UK carmakers on track to meet EV sales target despite the intense lobbying push to lower quota | Automotive industry

Motor manufacturers are on the right track to achieve the sales targets of existing British electric cars, although they have managed to put pressure on the government to water them.

Sales of electric cars represented 21.6% of sales in the first half of 2025, only below 22.06% necessary to comply with the existing rules once the concessions are taken into account, according to an analysis of New Automotive, a Thinktank.

The conservative government under Rishi Sunak introduced the term of the zero emission vehicle (ZEV). He forced car manufacturers to sell a growing proportion of electric cars or to cope with steep fines of up to £ 15,000 for each vehicle above their fossil fuel quota.

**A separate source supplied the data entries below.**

import Mathlib.Algebra.Group.Nat.Even
import Mathlib.Order.Interval.Finset.Nat
import HarnessLib

/-!
# Reflection-closed index sets

Topic `Literature/GroupTheory/CombinatorialGroupTheory`.  Elementary arithmetic of subsets of
`{0, …, n - 1}` closed under the reflection `q ↦ n - 1 - q`, isolated from the case analysis of
double points on the closed path of a minimal binary product in Zieschang's proof of the homotopic
shortening theorem (Zieschang–Vogt–Coldewey, LNM 835, proof of Thm. 5.3.2), case "both cuts are
portals through the two occurrences `k`, `k̄` of ONE symbol" (value word of length `n`, cuts
between the slots `p | p + 1` of `k` and `p' | p' + 1` of `k̄`).  There a slot `q < n` of `k` is
*crossing* iff `q ≤ p ↔ n - 1 - p' ≤ q`; the set of crossing slots (`crossSet n p p'`) is closed
under the formal-partner reflection `q ↦ n - 1 - q` and avoids its fixed point, and this pins it
down completely (`crossSet_structure`): `p = p'`, `n` is even, and the set is the interval
`[n - 1 - p, p]` (case I, `n ≤ 2 p + 1`) or `[p + 1, n - 2 - p]` (case II, `2 p + 3 ≤ n`).
The *partition lemmas* `add_eq_of_interval_split` (head form), `add_eq_of_interval_split'`,
`add_eq_of_interval_split_sub` (tail forms) then turn a splitting of such an interval into a
prefix-type and a suffix-type part into the identity `c + d = n` for the two cancellation
lengths, whence both are exactly `n / 2` (`two_mul_eq_of_add_eq`, `crossSet_caseI_halves`,
`crossSet_caseII_halves`); the last section treats an interval `[a, b]` closed under the
reflection (`a + b + 1 = n`, `add_eq_of_interval_reflection_closed`) and covered by a prefix
`[0, c)` and a suffix `[n - d, n)` of half-lengths (`two_mul_eq_of_symmetric_interval_covered`),
the shape of the case "both cuts inside one kernel".

Everything here is routine (`omega` after two or three instantiations); no named facts.  The
combinatorial meaning of the hypotheses lives in the files on Zieschang's proof
(`Literature/Topology/FourManifolds/SurfaceGroupNielsenCore*.lean`), not here.

## References

* H. Zieschang, E. Vogt, H.-D. Coldewey, *Surfaces and Planar Discontinuous Groups*, LNM 835
  (1980), proof of Thm. 5.3.2. [ZieschangVogtColdewey1980]
-/

namespace Literature.GroupTheory.CombinatorialGroupTheory

/-! ### The crossing set of the same-symbol double-portal case -/

/-- The **crossing set** `{q < n | q ≤ p ↔ n - 1 - p' ≤ q}` of the same-symbol double-portal
case: the slots `q` of the occurrence `k` (cut at `p | p + 1`) lying on the other side than their
formal partner `n - 1 - q` in `k̄` (cut at `p' | p' + 1`). [folklore] -/
def crossSet (n p p' : ℕ) : Finset ℕ :=
  (Finset.range n).filter (fun q => (q ≤ p ↔ n - 1 - p' ≤ q))

/-- Membership in the crossing set. [folklore] -/
@[simp] theorem mem_crossSet {n p p' q : ℕ} :
    q ∈ crossSet n p p' ↔ q < n ∧ (q ≤ p ↔ n - 1 - p' ≤ q) := by
  simp [crossSet]

/-- The borderline ("mirrored") case `p + p' = n - 2`: the crossing set is empty. [folklore] -/
theorem crossSet_eq_empty {n p p' : ℕ} (h : p + p' + 2 = n) : crossSet n p p' = ∅ := by
  ext q
  simp only [mem_crossSet, Finset.notMem_empty, iff_false, not_and]
  intro hq
  omega

/-- The overlapping case `p + p' ≥ n - 1`: the crossing set is `[n - 1 - p', p]`. [folklore] -/
theorem crossSet_eq_Ico_of_le {n p p' : ℕ} (hp : p < n) (h : n ≤ p + p' + 1) :
    crossSet n p p' = Finset.Ico (n - 1 - p') (p + 1) := by
  ext q
  simp only [mem_crossSet, Finset.mem_Ico]
  omega

/-- The gap case `p + p' ≤ n - 3`: the crossing set is `[p + 1, n - 2 - p']`. [folklore] -/
theorem crossSet_eq_Ico_of_ge {n p p' : ℕ} (h : p + p' + 3 ≤ n) :
    crossSet n p p' = Finset.Ico (p + 1) (n - 1 - p') := by
  ext q
  simp only [mem_crossSet, Finset.mem_Ico]
  omega

/-- **Structure of a reflection-closed, fixed-point-free, non-empty crossing set.**  If the
crossing set of the same-symbol double-portal case (`p + 1 < n`, `p' + 1 < n`) is closed under
the reflection `q ↦ n - 1 - q`, contains no fixed point of it (`2 q + 1 ≠ n`) and is non-empty,
then `p = p'`, `n` is even, and either `n ≤ 2 p + 1` (so `p ≥ n / 2`) and the set is the interval
`[n - 1 - p, p]` (case I), or `2 p + 3 ≤ n` (so `p ≤ n / 2 - 2`) and the set is the interval
`[p + 1, n - 2 - p]` (case II).  (The borderline `p + p' = n - 2` is excluded by non-emptiness.)
[folklore] -/
theorem crossSet_structure {n p p' : ℕ} (hp : p + 1 < n) (hp' : p' + 1 < n)
    (hclosed : ∀ q ∈ crossSet n p p', n - 1 - q ∈ crossSet n p p')
    (hnofix : ∀ q ∈ crossSet n p p', 2 * q + 1 ≠ n) (hne : (crossSet n p p').Nonempty) :
    p = p' ∧ Even n ∧
      ((n ≤ 2 * p + 1 ∧ crossSet n p p' = Finset.Ico (n - 1 - p) (p + 1)) ∨
        (2 * p + 3 ≤ n ∧ crossSet n p p' = Finset.Ico (p + 1) (n - 1 - p))) := by
  rcases lt_trichotomy n (p + p' + 2) with hlt | heq | hgt
  · -- case I: the set is `[n - 1 - p', p]`; closure at the two ends forces `p = p'`
    have hS := crossSet_eq_Ico_of_le (p' := p') (by omega : p < n) (by omega)
    have h1 := hclosed p (by rw [hS, Finset.mem_Ico]; omega)
    have h2 := hclosed (n - 1 - p') (by rw [hS, Finset.mem_Ico]; omega)
    rw [hS, Finset.mem_Ico] at h1 h2
    obtain rfl : p = p' := by omega
    refine ⟨rfl, ?_, Or.inl ⟨by omega, hS⟩⟩
    rw [Nat.even_iff]
    by_contra hodd
    exact hnofix (n / 2) (by rw [hS, Finset.mem_Ico]; omega) (by omega)
  · exact absurd hne (by rw [crossSet_eq_empty heq.symm]; exact Finset.not_nonempty_empty)
  · -- case II: the set is `[p + 1, n - 2 - p']`; closure at the two ends forces `p = p'`
    have hS := crossSet_eq_Ico_of_ge (n := n) (p := p) (p' := p') (by omega)
    have h1 := hclosed (p + 1) (by rw [hS, Finset.mem_Ico]; omega)
    have h2 := hclosed (n - 2 - p') (by rw [hS, Finset.mem_Ico]; omega)
    rw [hS, Finset.mem_Ico] at h1 h2
    obtain rfl : p = p' := by omega
    refine ⟨rfl, ?_, Or.inr ⟨by omega, hS⟩⟩
    rw [Nat.even_iff]
    by_contra hodd
    exact hnofix (n / 2) (by rw [hS, Finset.mem_Ico]; omega) (by omega)

/-! ### Partition lemmas -/

/-- **Prefix/suffix partition of an interval, head form.**  If on the interval `[L, R]` the
predicates "`q < c`" (a prefix) and "`n - 1 - q < d`" (a suffix) are complementary, the left end
is of the first kind (`L < c`) and the first kind does not exhaust the interval (`c ≤ R`), then
`c + d = n`: the prefix is `[L, c - 1]`, the suffix is `[n - d, R]`, and they fit together
exactly at `c = n - d`. [folklore] -/
theorem add_eq_of_interval_split {L R c d n : ℕ}
    (hsplit : ∀ q, L ≤ q → q ≤ R → (q < c ↔ ¬ (n - 1 - q < d))) (h1 : L < c) (h2 : c ≤ R) :
    c + d = n := by
  have hc := hsplit c (by omega) h2
  have hc' := hsplit (c - 1) (by omega) (by omega)
  omega

/-- Head form, with the two ends of the interval of the two kinds: `L < c` and
`n - 1 - R < d`. [folklore] -/
theorem add_eq_of_interval_split_ends {L R c d n : ℕ} (hLR : L ≤ R)
    (hsplit : ∀ q, L ≤ q → q ≤ R → (q < c ↔ ¬ (n - 1 - q < d))) (hL : L < c)
    (hR : n - 1 - R < d) : c + d = n := by
  have h := hsplit R hLR le_rfl
  exact add_eq_of_interval_split hsplit hL (by omega)

/-- **Prefix/suffix partition of an interval, tail form.**  If on the interval `[L, R]` the
predicates "`n ≤ q + c`" (a suffix, the slot `q` lies in the last `c` of `n` positions) and
"`n ≤ (n - 1 - q) + d`" (a prefix, the reflected slot lies in the last `d` positions) are
complementary, the left end is not of the first kind (`L + c < n`) and the right end is of the
first kind (`n ≤ R + c`), then `c + d = n`. [folklore] -/
theorem add_eq_of_interval_split' {L R c d n : ℕ}
    (hsplit : ∀ q, L ≤ q → q ≤ R → (n ≤ q + c ↔ ¬ (n ≤ n - 1 - q + d))) (h1 : L + c < n)
    (h2 : n ≤ R + c) : c + d = n := by
  have hc := hsplit (n - c) (by omega) (by omega)
  have hc' := hsplit (n - c - 1) (by omega) (by omega)
  omega

/-- Tail form, with the two ends of the interval of the two kinds: `n ≤ (n - 1 - L) + d` and
`n ≤ R + c`. [folklore] -/
theorem add_eq_of_interval_split_ends' {L R c d n : ℕ} (hLR : L ≤ R)
    (hsplit : ∀ q, L ≤ q → q ≤ R → (n ≤ q + c ↔ ¬ (n ≤ n - 1 - q + d)))
    (hL : n ≤ n - 1 - L + d) (hR : n ≤ R + c) : c + d = n := by
  have h := hsplit L le_rfl hLR
  exact add_eq_of_interval_split' hsplit (by omega) hR

/-- Tail form, normalised predicates: "`n - c ≤ q`" (a suffix) and "`q < d`" (a prefix) are
complementary on `[L, R]`, `L < n - c` and `n - c ≤ R`; then `c + d = n`. [folklore] -/
theorem add_eq_of_interval_split_sub {L R c d n : ℕ}
    (hsplit : ∀ q, L ≤ q → q ≤ R → (n - c ≤ q ↔ ¬ (q < d))) (h1 : L < n - c)
    (h2 : n - c ≤ R) : c + d = n := by
  have hc := hsplit (n - c) (by omega) h2
  have hc' := hsplit (n - c - 1) (by omega) (by omega)
  omega

/-! ### Half-cancellations -/

/-- Two quantities at most `n / 2` adding up to `n` are both exactly `n / 2`. [folklore] -/
theorem two_mul_eq_of_add_eq {c d n : ℕ} (hc : 2 * c ≤ n) (hd : 2 * d ≤ n) (h : c + d = n) :
    2 * c = n ∧ 2 * d = n := by
  omega

/-- **Case I forces two first-half cancellations.**  If on the case-I interval `[n - 1 - p, p]`
(`n ≤ 2 p + 1`) the head-type predicates `q < c` and `n - 1 - q < d` are complementary, with
`c, d ≤ n / 2`, then `2 c = n` and `2 d = n`. [folklore] -/
theorem crossSet_caseI_halves {n p c d : ℕ} (hpn : n ≤ 2 * p + 1)
    (hsplit : ∀ q ∈ Finset.Ico (n - 1 - p) (p + 1), (q < c ↔ ¬ (n - 1 - q < d)))
    (hc : 2 * c ≤ n) (hd : 2 * d ≤ n) : 2 * c = n ∧ 2 * d = n := by
  have hs : ∀ q, n - 1 - p ≤ q → q ≤ p → (q < c ↔ ¬ (n - 1 - q < d)) :=
    fun q h₁ h₂ => hsplit q (by rw [Finset.mem_Ico]; omega)
  have hL := hs (n - 1 - p) le_rfl (by omega)
  have hR := hs p (by omega) le_rfl
  exact two_mul_eq_of_add_eq hc hd (add_eq_of_interval_split hs (by omega) (by omega))

/-- **Case II forces two second-half cancellations.**  If on the case-II interval
`[p + 1, n - 2 - p]` (`2 p + 3 ≤ n`) the tail-type predicates `n ≤ q + c` and
`n ≤ (n - 1 - q) + d` are complementary, with `c, d ≤ n / 2`, then `2 c = n` and `2 d = n`.
[folklore] -/
theorem crossSet_caseII_halves {n p c d : ℕ} (hpn : 2 * p + 3 ≤ n)
    (hsplit : ∀ q ∈ Finset.Ico (p + 1) (n - 1 - p), (n ≤ q + c ↔ ¬ (n ≤ n - 1 - q + d)))
    (hc : 2 * c ≤ n) (hd : 2 * d ≤ n) : 2 * c = n ∧ 2 * d = n := by
  have hs : ∀ q, p + 1 ≤ q → q ≤ n - 2 - p → (n ≤ q + c ↔ ¬ (n ≤ n - 1 - q + d)) :=
    fun q h₁ h₂ => hsplit q (by rw [Finset.mem_Ico]; omega)
  have hL := hs (p + 1) le_rfl (by omega)
  have hR := hs (n - 2 - p) (by omega) le_rfl
  exact two_mul_eq_of_add_eq hc hd (add_eq_of_interval_split' hs (by omega) (by omega))

/-! ### Symmetric intervals covered by two half-length ends -/

/-- An interval `[a, b]` (`a ≤ b < n`) closed under the reflection `q ↦ n - 1 - q` is symmetric
about `(n - 1) / 2`: `a + b + 1 = n`. [folklore] -/
theorem add_eq_of_interval_reflection_closed {n a b : ℕ} (hab : a ≤ b) (hbn : b < n)
    (hclosed : ∀ q, a ≤ q → q ≤ b → a ≤ n - 1 - q ∧ n - 1 - q ≤ b) : a + b + 1 = n := by
  have ha := hclosed a le_rfl hab
  have hb := hclosed b hab le_rfl
  omega

/-- **A symmetric interval inside two half-length ends.**  If the non-empty interval `[a, b]`
with `a + b + 1 = n` is covered by the prefix `[0, c)` and the suffix `[n - d, n)` with
`c, d ≤ n / 2`, then `2 c = n` and `2 d = n` (for odd `n` the hypotheses are contradictory: the
midpoint `(n - 1) / 2` is covered by neither end). [folklore] -/
theorem two_mul_eq_of_symmetric_interval_covered {n a b c d : ℕ} (hab : a ≤ b)
    (hsym : a + b + 1 = n) (hcov : ∀ q, a ≤ q → q ≤ b → q < c ∨ n - d ≤ q) (hc : 2 * c ≤ n)
    (hd : 2 * d ≤ n) : 2 * c = n ∧ 2 * d = n := by
  have h₁ := hcov ((n - 1) / 2) (by omega) (by omega)
  have h₂ := hcov (n / 2) (by omega) (by omega)
  omega

end Literature.GroupTheory.CombinatorialGroupTheory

However, in April, business secretary Jonathan Reynolds confirmed that the Labor government would relax the rules after an intensive lobbying campaign in the British automotive industry against politics.

The manufacturer of Vauxhall Stellantis blamed his decision to close his Luton Van factory on the mandate, although the previous comments of the leaders seemed to undermine this argument.

Car manufacturers are targeting a title objective of 28% of electricity sales to avoid fines this year, but “flexibilities” in the rules mean that the effective objective – as calculated by the new automobile – is much lower.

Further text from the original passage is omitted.